I've always thought that we should start looking outside the box for ammunition possibilities. Heck, maybe the military should take a look at the 7.62x 39. Seems to work pretty well for everyone else.

PercyShelley
June 16, 2007, 12:23 AM
Does anyone have ballistics figures for the caseless cartridge the G11 fired? I'd be curious to know.

Tony Williams
June 16, 2007, 03:09 AM
The G11's 4.7x33 round fired a 52 grain bullet at 3.050 fps.

OneShot!
June 16, 2007, 10:02 AM
Sniper's choice- I can understand .308, but general issue I have to go with 7.62x39 the Ak47 round. They are just very reliable, and moderate recoild compare to heavy .308 rifles, yet perfectly powered.

My Second choice would be .243 for it flat trajectory.

Art Eatman
June 16, 2007, 11:48 AM
OneShot!, trouble is, you're ignoring US military doctrine--which is the main determinant. Then, add Bartholomew's comments...

Art

yokel
June 16, 2007, 11:51 AM
I'll have to confess that the good 'ol .30-06 is a sentimental favorite of mine.
http://www.rickard.karoo.net/Pictures/Okinawa09.jpg
http://www.rickard.karoo.net/Pictures/Okinawa09.jpg
http://upload.wikimedia.org/wikipedia/commons/thumb/0/07/Warkorea_American_Soldiers.jpg/800px-Warkorea_American_Soldiers.jpg
http://upload.wikimedia.org/wikipedia/commons/thumb/0/07/Warkorea_American_Soldiers.jpg/800px-Warkorea_American_Soldiers.jpg

Rokman
June 17, 2007, 12:42 AM
I fall in with the 6.8x43 crowd. The Futureweapons guy sure made the 6.8 look good compared to the 5.56x45.

Redneck with a 40
June 17, 2007, 12:54 AM
I have to go with the 7.62x39. Since most firefights are within 100 yards, 7.62x39 is ideal. This round has significantly more knockdown power than the 5.56, the recoil is not severe, the weight increase over 5.56 would be marginal, the 7.62x39 has a lot more punch. I've never been impressed with the 5.56, I've heard reports out of Iraq of the soldiers wanting something more powerful, like the 6.8 spc. If your inside of 150 yards, the 7.62x39 is pretty flat shooting.

nemoaz
June 17, 2007, 01:27 AM
There have been proposal for .243

I'm not aware of there ever being a proposal for a .243 military weapon. And certainly no Army has ever used it despite it being in existence for many decades. 6mm carbine is not .243.

High Planes Drifter
June 17, 2007, 02:15 AM
I'll have to confess that the good 'ol .30-06 is a sentimental favorite of mine

The .30-06 is an outstanding cartridge compared to any cartridge in any time period, and will live forever as a cartridge that served its country perfectly through 2 world wars, and a host of other conflicts. Hell, the round is still in service today in some third world countries. Pretty much every American even remotely farmiliar with guns has a soft spot for the old warhorse. And it has earned its place as "Americas' Round".

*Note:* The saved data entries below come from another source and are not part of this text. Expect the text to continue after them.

import Mathlib
import Summits.NavierStokesRegularity.NavierStokesRegularity.Theorems.EulerZoomLiouvillePowerGaugeEulerLiouvilleFatCoreExclusion
import Summits.NavierStokesRegularity.NavierStokesRegularity.Theorems.EulerZoomLiouvillePowerGaugeEulerLiouvilleRadialCapacity
import HarnessLib

/-!
# E-TAIL's dust clause — the FAT-CORE MEMBER (`HasFatFastCore ρ V` is excluded in the power-gauge class), unconditionally

Sub-problem `NavierStokesRegularity`, crux `PowerGaugeEulerLiouville` (stmt-NavierStokesRegularity-19832; a crux CLASS of self-similar Euler/NS
strata on the MODEL lattice — not NS regularity, not E).  Seat ns-ezl-w3 g7, plate t55-FAT JOIN (nsreg-p2 g42 ROUND-52 «PROVENANCE» §D v1.3):
`fatCorePlate : RadialCapacity → FatCoreExclusion ρ` (`…FatCoreExclusion`, this seat) ∘ `Capacity.radialCapacity : RadialCapacity`
(`…RadialCapacity`, ns-sfl-p1 g9, t55-RC).

* `radialCapacity_holds : RadialCapacity` — the def of `…FatCoreDefs` BY NAME (δ-unfolding of sfl-p1's theorem);
* `fatCoreExclusion (hρ : 0 < ρ) (hρ1 : ρ < 1) : FatCoreExclusion ρ` — class-free: `V ∈ C¹` + weighted-energy finiteness + A-gauge ⇒ no cofinal
  `b`-fat fast core;
* `Loc.selfSimilar_ae_eq_zero_of_fatFastCore_profile` (`V ∈ C¹`, `0 < ρ < 1`) and
  `Loc.selfSimilar_ae_eq_zero_of_fatFastCoreC2_profile` (binders of the E-TAIL members: `0 < ρ ≤ ½`, `V ∈ C²`, face `HasFatFastCore ρ V` BY NAME —
  the LEAD's `IsKinematicTameProfile` alternative 12 filler shape): a class member with a cofinal fat fast core is trivial, `u = 0` a.e.
  Its NEGATION («DUST»: every far fast core is `o(b)`-thin in every direction) is the binder the needle keeps.

WHAT THIS IS NOT: not NS, not E — kills the «cofinal b-fat fast core» stratum of the MODEL-lattice crux class and nothing else; 19832 OPEN;
NS regularity NOT proved.  [nsreg-p2 g42 ROUND-52 §D]
-/

noncomputable section

open MeasureTheory Set Metric Real Function
open scoped InnerProductSpace RealInnerProductSpace ENNReal NNReal

set_option linter.dupNamespace false

namespace Summit.NavierStokesRegularity.NavierStokesRegularity.Theorems.PowerGaugeEulerLiouville

open Literature.Analysis Literature.Analysis.FluidPDE

/-- **t55-RC by name**: the radial capacity lemma `RadialCapacity` (def of `…FatCoreDefs`) holds — ns-sfl-p1 g9's `Capacity.radialCapacity`.
[nsreg-p2 g42 ROUND-52 §D; folklore (radial length–energy)] -/
theorem radialCapacity_holds : RadialCapacity := Capacity.radialCapacity

/-- **THE FAT-CORE EXCLUSION** (`FatCoreExclusion ρ`, `0 < ρ < 1`), unconditionally: `V ∈ C¹`, finite weighted energy and the A-gauge exclude a
cofinal `b`-fat fast core. [nsreg-p2 g42 ROUND-52 §D] -/
theorem fatCoreExclusion {ρ : ℝ} (hρ : 0 < ρ) (hρ1 : ρ < 1) : FatCoreExclusion ρ :=
  fatCorePlate ρ hρ hρ1 radialCapacity_holds

/-- **FAT-CORE MEMBER** (`V ∈ C¹`, `0 < ρ < 1`): in the power-gauge class, a backward self-similar member whose profile carries a cofinal `b`-fat
fast core (`HasFatFastCore ρ V`) is trivial: `u = 0` a.e. [nsreg-p2 g42 ROUND-52 §D] -/
theorem Loc.selfSimilar_ae_eq_zero_of_fatFastCore_profile {ρ : ℝ} (hρ : 0 < ρ) (hρ1 : ρ < 1)
    {u : ℝ → EuclideanSpace ℝ (Fin 3) → EuclideanSpace ℝ (Fin 3)} {p : ℝ → EuclideanSpace ℝ (Fin 3) → ℝ}
    {H : ℝ → EuclideanSpace ℝ (Fin 3) → EuclideanSpace ℝ (Fin 3) →L[ℝ] EuclideanSpace ℝ (Fin 3)} {c : ℝ≥0}
    (hsw : IsSuitableWeakSolutionOn (slab (EuclideanSpace ℝ (Fin 3)) (Iio 0) isOpen_Iio) 0 0 u p)
    (hH : HasWeakSpatialGradientOn (slab (EuclideanSpace ℝ (Fin 3)) (Iio 0) isOpen_Iio) u H)
    (hgauge : ∀ a : ℝ, 0 < a →
      ENNReal.ofReal (a ^ (2 * ρ)) * cknA a (0 : ℝ × EuclideanSpace ℝ (Fin 3)) u +
          ENNReal.ofReal (a ^ ρ) * cknE a (0 : ℝ × EuclideanSpace ℝ (Fin 3)) H +
        ENNReal.ofReal (a ^ (2 * ρ)) * cknD a (0 : ℝ × EuclideanSpace ℝ (Fin 3)) p ≤ (c : ℝ≥0∞))
    {V : EuclideanSpace ℝ (Fin 3) → EuclideanSpace ℝ (Fin 3)} {P : EuclideanSpace ℝ (Fin 3) → ℝ}
    (hu : ∀ τ : ℝ, τ < 0 → u τ = selfSimilarCollapse (1 / (2 + ρ)) 0 V τ)
    (hp : ∀ τ : ℝ, τ < 0 → p τ = selfSimilarCollapsePressure (1 / (2 + ρ)) 0 P τ)
    (hV : ContDiff ℝ 1 V)
    (hQ : HasFatFastCore ρ V) :
    uncurry u =ᵐ[volume.restrict (Iio (0 : ℝ) ×ˢ (univ : Set (EuclideanSpace ℝ (Fin 3))))] 0 :=
  Loc.selfSimilar_ae_eq_zero_of_fatFastCore_profile_of_radialCapacity radialCapacity_holds hρ hρ1 hsw hH hgauge hu hp hV hQ

/-- **FAT-CORE MEMBER, E-TAIL binder shape** (`0 < ρ ≤ ½`, `V ∈ C²`; face `HasFatFastCore ρ V` BY NAME — the `IsKinematicTameProfile`
alternative «fat core» filler): `u = 0` a.e. [nsreg-p2 g42 ROUND-52 §D] -/
theorem Loc.selfSimilar_ae_eq_zero_of_fatFastCoreC2_profile {ρ : ℝ} (hρ : 0 < ρ) (hρ1 : ρ ≤ 1 / 2)
    {u : ℝ → EuclideanSpace ℝ (Fin 3) → EuclideanSpace ℝ (Fin 3)} {p : ℝ → EuclideanSpace ℝ (Fin 3) → ℝ}
    {H : ℝ → EuclideanSpace ℝ (Fin 3) → EuclideanSpace ℝ (Fin 3) →L[ℝ] EuclideanSpace ℝ (Fin 3)} {c : ℝ≥0}
    (hsw : IsSuitableWeakSolutionOn (slab (EuclideanSpace ℝ (Fin 3)) (Iio 0) isOpen_Iio) 0 0 u p)
    (hH : HasWeakSpatialGradientOn (slab (EuclideanSpace ℝ (Fin 3)) (Iio 0) isOpen_Iio) u H)
    (hgauge : ∀ a : ℝ, 0 < a →
      ENNReal.ofReal (a ^ (2 * ρ)) * cknA a (0 : ℝ × EuclideanSpace ℝ (Fin 3)) u +
          ENNReal.ofReal (a ^ ρ) * cknE a (0 : ℝ × EuclideanSpace ℝ (Fin 3)) H +
        ENNReal.ofReal (a ^ (2 * ρ)) * cknD a (0 : ℝ × EuclideanSpace ℝ (Fin 3)) p ≤ (c : ℝ≥0∞))
    {V : EuclideanSpace ℝ (Fin 3) → EuclideanSpace ℝ (Fin 3)} {P : EuclideanSpace ℝ (Fin 3) → ℝ}
    (hu : ∀ τ : ℝ, τ < 0 → u τ = selfSimilarCollapse (1 / (2 + ρ)) 0 V τ)
    (hp : ∀ τ : ℝ, τ < 0 → p τ = selfSimilarCollapsePressure (1 / (2 + ρ)) 0 P τ)
    (hV : ContDiff ℝ 2 V)
    (hQ : HasFatFastCore ρ V) :
    uncurry u =ᵐ[volume.restrict (Iio (0 : ℝ) ×ˢ (univ : Set (EuclideanSpace ℝ (Fin 3))))] 0 :=
  Loc.selfSimilar_ae_eq_zero_of_fatFastCore_profile hρ (by linarith) hsw hH hgauge hu hp (hV.of_le one_le_two) hQ

end Summit.NavierStokesRegularity.NavierStokesRegularity.Theorems.PowerGaugeEulerLiouville

end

That being said, as a military round, shooting 165gr. bullets, the 7.62Nato matches it pretty much exactly while providing a faster cyclic rate in auto weapons, and lighter wieght, due to shorter case length. Niether work well as a carbine round for fast, furious "close in" fighting IMO. They work better as machine gun rounds nowadays.

4fingermick
June 17, 2007, 08:26 AM
Love the 223, hunt with it a lot, didn't get to use it in the army, only ever used the 7.62Nato. Love them both. If I had to carry all my ammo and resupply was patchy, I'd lean towards the 5.56. If re sup was easy, the 7.62.

The new 6.8 round they are kicking about sounds like a good thing. We aussies used to neck 223s up to 243 which made a lovely round.